Hacker News new | past | comments | ask | show | jobs | submit login
On Diaspora's Social Network, You Own Your Data (businessweek.com)
116 points by gaisturiz on May 11, 2012 | hide | past | favorite | 89 comments



For anyone who missed it because it was at the very end: Diaspora just announced they're in YCombinator S12.


I am very curious to the business model Diaspora will pursue. any details about that already?


The AGPL licence and requirement for contributor licensing agreements means they can prevent people from making closed-source extensions (like for example if you wanted to tie it into your own internal authentication system), UNLESS you are willing to pay them to license it to you under a dual license.


Can they do that? The "Limitations on Diaspora, Inc." section of the contributor agreement says:

> Diaspora, Inc. will not distribute your Contribution to any third party under any license without also requiring that third party to also make your Contribution available to the public under the same license.
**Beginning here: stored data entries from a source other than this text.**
variable {p : ℕ} [Fact p.Prime] {D : Literature.AnabelianGeometry.EtaleTheta.ThetaSetting p}
  {E : D.EtaleThetaData} {l : ℕ} (C : E.DoubleUnderline l)
  {S : ThetaSetting.{0}} (Env : EnvOfGroup S (Pi C)) (α₀ : (Pi C) ≃ₜ* (Pi C))
  (hover : ∀ x : Pi C, Env.recon.projG (Env.isoX (α₀ x)) = Env.recon.projG (Env.isoX x))
  (δ : Pi C) (hδ : Env.recon.projG (Env.isoX δ) = 1) (hαα : ∀ x : Pi C, α₀ (α₀ x) = δ * x * δ⁻¹)
  (γ : Pi C) (hγ : C.toLZ γ = Multiplicative.ofAdd 1) (hαγ : C.toLZ (α₀ γ) = Multiplicative.ofAdd (-1))
  (huniq : ∀ κ : (Pi C) ≃ₜ* (Pi C),
    (∀ x : Pi C, Env.recon.projG (Env.isoX (κ x)) = Env.recon.projG (Env.isoX x)) →
    (∃ δ' : Pi C, Env.recon.projG (Env.isoX δ') = 1 ∧ ∀ x : Pi C, κ (κ x) = δ' * x * δ'⁻¹) →
    (¬ ∃ δ' : Pi C, Env.recon.projG (Env.isoX δ') = 1 ∧ ∀ x : Pi C, κ x = δ' * x * δ'⁻¹) →
      ∃ δ' : Pi C, Env.recon.projG (Env.isoX δ') = 1 ∧ ∀ x : Pi C, κ x = δ' * α₀ x * δ'⁻¹)
  (hq : Topology.IsQuotientMap D.toTheta) {N : ℕ+} (μ : D.CyclotomeMod l N)

include hover hδ hαα hγ hαγ huniq in
/-- **`I_sat(ι₀) ⊆` the `Δ`-outer class of `ρ_{ι₀}`**: every member `ρ_α ∘ ρ_{ι₀} ∘ ρ_α⁻¹` of abc-iut-w6-d002's saturated
index set is `h1LimConj δ' ∘ ρ_{ι₀}` for some `δ' ∈ Δ` — given the `Δ`-stability of every `α ∈ Aut_top(Π^tp_X̲̲)` (`hΔ`).
[claim: Mochizuki2012, status: disputed] (IUTchII §3 Prop 3.1 (i), kurims p.87) -/
theorem saturatedOrbit_subset_deltaClass_of_pair [(PiYdd C).Normal] (hC : D.Compat) (hS : D.Sec2Hyps)
    (h15 : D.Prop15iii E hC) (L : C.CuspLabels) (R : RigidData.{0} N l) (hR : R = C.rigidData μ hC hS h15 L)
    (h218i : R.Cor218_i)
    (hΔ : ∀ (α : (Pi C) ≃ₜ* (Pi C)) (x : Pi C),
      Env.recon.projG (Env.isoX (α x)) = 1 ↔ Env.recon.projG (Env.isoX x) = 1) :
    EtaleLevels.saturatedOrbit C hC hS h15 L hq μ R hR h218i α₀ ⊆
      {e | ∃ δ' : Pi C, Env.recon.projG (Env.isoX δ') = 1 ∧ ∀ x,
        e x = h1LimConj (phi C) (D.lDeltaTheta l) (PiYdd C) δ' (autActOfCor218i C hq μ hC hS h15 L R hR h218i α₀ x)} := by
  rintro e ⟨α, hα⟩
  obtain ⟨δ', hδ', h⟩ := exists_autActOfCor218i_conj_eq_h1LimConj_of_pair C Env α₀ hover δ hδ hαα γ hγ hαγ huniq hq μ
    hC hS h15 L R hR h218i α (hΔ α)
  exact ⟨δ', hδ', fun x => by rw [hα x, h x]⟩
I'm not sure but it sounds like that might prevent them from closed-source dual-licensing arrangements. I suppose that doesn't preclude them from building their own proprietary extensions to the Diaspora software for their own hosted services, although the agreement also states:

> Diaspora, Inc. will distribute the Diaspora™ Software, as a whole, under version 3 or later of the AGPL.

If extensions are considered part of the software "as a whole" then they might not even be able to do that.

https://github.com/diaspora/diaspora/wiki/New-CLA--12-13-10


I know it's unfeasible (and incredibly selfish of me) but I'd like to see them go the Wikipedia route.


and very excited at that!


I know my comment is meaningless in the grand scheme of things, but I can't help but expressing them here:

I really hope you guys "make it".


Either businessweek.com needs a new proof-reader, or I'd like to order a pair of "increasingly large security breeches", they sound hilariously comfortable. Although I might not be allowed on an airplane wearing them.

</nitpick>


I was having a related conversation with a friend yesterday.

You can classify readers in two groups: those who get severely annoyed by (supposedly) "small" mistakes like this, and those who don't notice that a mistake exists.

If this is true, then as a professional, you should always make sure to fix those mistakes. By any stretch of the imagination, Businessweek probably considers itself to be a professional publication; it'd do them well to have a more thorough editing process.

(this reminds me of when I wrote a paper on the Hindenburg disaster in college, and instead of air ship, I wrote air shit. The instructor was merciful.)

Also, I don't consider your observation to be a nitpick at all. A nitpick would be to urge someone to avoid using "lorry" in a sentence because the publication is aimed towards a non-British audience.


Does anyone else think that the name "Diaspora" is downright terrible for mass-marketing a new social network? It has a dark connotation for those who know what it means, it's a bizarre word for those who don't, and neither case is particularly "cool", at least to your average joe. And if Diaspora isn't trying to go Facebook-big, what's the point?

All that said, I'm still rooting for their core mission. Social networking deserves to be an open protocol, not a closed service.


I don't sense any dark connotation for the word. I've seen it used most often in a pretty value-neutral way to describe any group of people living outside their country of origin. These days most diaspora are composed of economic emigrants who have left their homelands voluntarily in search of opportunity.

It's also the title of a very good science fiction novel that I would say treats the word without negative connotations.


I have a bond with naturally occurring English words as product names. I don't think they should apologize, or feel bad for having a name that people don't know.

I would HOPE that people would learn from it, and end up with a slightly better vocabulary, and be thankful for it.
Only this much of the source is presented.